/-- **THE OPEN-BOUNDARY HMC ARM AS RUN COMMUTES WITH THE CENTRE TRANSFORMATION** (every open direction `τ`). -/
theorem conjKernel_obcForce_sunLeapfrogHMCN_centerTwist (τ : Fin d) (β ε : ℝ) (nstep : ℕ) :
    conjKernel (sunLeapfrogHMCN (sunCoordι N) (sunCoordι_skew N) ε (Measure.addHaar : Measure (SUNCoords N)) (sunKinetic N)
        (measurable_halfKick_sun N (measurable_sunWeightedForce N (d := d) (L := L) (obcWeight τ) β) ε)
        (fun U => β * obcAction (suRep N) τ U) nstep) (centerTwistEquiv z t₀) =
      sunLeapfrogHMCN (sunCoordι N) (sunCoordι_skew N) ε (Measure.addHaar : Measure (SUNCoords N)) (sunKinetic N)
        (measurable_halfKick_sun N (measurable_sunWeightedForce N (d := d) (L := L) (obcWeight τ) β) ε)
        (fun U => β * obcAction (suRep N) τ U) nstep :=
  conjKernel_sunLeapfrogHMCN_of_centerMul (sunCoordι N) (sunCoordι_skew N) ε
    (fun l => twistConfig_mem_center (d := d) (L := L) hz t₀ l) nstep Measure.addHaar
    (measurable_halfKick_sun N (measurable_sunWeightedForce N (obcWeight τ) β) ε)
    ((continuous_obcAction (suRep N) continuous_suRep τ).measurable.const_mul β) (measurable_sunKinetic N)
    (centerTwistEquiv z t₀) (fun U => rfl)
    (fun U => by show (-(ε / 2)) • sunWeightedForce N (obcWeight τ) β (centerTwist z t₀ U) = _; rw [sunWeightedForce_centerTwist N hz])
    (fun U => by show β * obcAction (suRep N) τ (centerTwist z t₀ U) = _; rw [obcAction_centerTwist (suRep N) hz])

end Arms

/-! ## §3 Hot start: `E_t[tr P] = 0` at every step of both runs -/

section HotStart

variable (N : ℕ) {d L : ℕ} [NeZero d] [NeZero L]

/-- **Every centre-covariant observable with phase `ω ≠ 1` has zero mean at every step of the periodic run** from any start
invariant under the centre transformation. -/
theorem integral_wilsonHmcChain_eq_zero_of_centerCovariant (β ε : ℝ) (nstep : ℕ) {z : Matrix.specialUnitaryGroup (Fin N) ℂ}
    (hz : z ∈ Subgroup.center (Matrix.specialUnitaryGroup (Fin N) ℂ)) (t₀ : ZMod L)
    {μ₀ : Measure (GaugeConfig d L (Matrix.specialUnitaryGroup (Fin N) ℂ))} (hμ₀ : μ₀.map (centerTwistEquiv z t₀) = μ₀) (t : ℕ)
    (F : GaugeConfig d L (Matrix.specialUnitaryGroup (Fin N) ℂ) → ℂ) {ω : ℂ} (hω : ω ≠ 1) (hF : ∀ U, F (centerTwist z t₀ U) = ω * F U) :
    ∫ U, F U ∂(μ₀.bind (nHit (sunLeapfrogHMCN (sunCoordι N) (sunCoordι_skew N) ε (Measure.addHaar : Measure (SUNCoords N))
        (sunKinetic N) (measurable_halfKick_sun N (measurable_sunWilsonForce N (d := d) (L := L) β) ε)
        (fun U => β * wilsonAction (suRep N) U) nstep) t)) = 0 :=
  integral_eq_zero_of_covariant (centerTwistEquiv z t₀)
    (Scoring.map_bind_nHit_eq_self (conjKernel_wilsonForce_sunLeapfrogHMCN_centerTwist N hz t₀ β ε nstep) hμ₀ t) F hω hF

+++

### TASK DESCRIPTION
Reproduce exactly, and only, the lines from the start of the entries through the one that contains "(fun U => by show (-(ε".

### WRITTEN REPLY
/-- **THE OPEN-BOUNDARY HMC ARM AS RUN COMMUTES WITH THE CENTRE TRANSFORMATION** (every open direction `τ`). -/
theorem conjKernel_obcForce_sunLeapfrogHMCN_centerTwist (τ : Fin d) (β ε : ℝ) (nstep : ℕ) :
    conjKernel (sunLeapfrogHMCN (sunCoordι N) (sunCoordι_skew N) ε (Measure.addHaar : Measure (SUNCoords N)) (sunKinetic N)
        (measurable_halfKick_sun N (measurable_sunWeightedForce N (d := d) (L := L) (obcWeight τ) β) ε)
        (fun U => β * obcAction (suRep N) τ U) nstep) (centerTwistEquiv z t₀) =
      sunLeapfrogHMCN (sunCoordι N) (sunCoordι_skew N) ε (Measure.addHaar : Measure (SUNCoords N)) (sunKinetic N)
        (measurable_halfKick_sun N (measurable_sunWeightedForce N (d := d) (L := L) (obcWeight τ) β) ε)
        (fun U => β * obcAction (suRep N) τ U) nstep :=
  conjKernel_sunLeapfrogHMCN_of_centerMul (sunCoordι N) (sunCoordι_skew N) ε
    (fun l => twistConfig_mem_center (d := d) (L := L) hz t₀ l) nstep Measure.addHaar
    (measurable_halfKick_sun N (measurable_sunWeightedForce N (obcWeight τ) β) ε)
    ((continuous_obcAction (suRep N) continuous_suRep τ).measurable.const_mul β) (measurable_sunKinetic N)
    (centerTwistEquiv z t₀) (fun U => rfl)
    (fun U => by show (-(ε / 2)) • sunWeightedForce N (obcWeight τ) β (centerTwist z t₀ U) = _; rw [sunWeightedForce_centerTwist N hz])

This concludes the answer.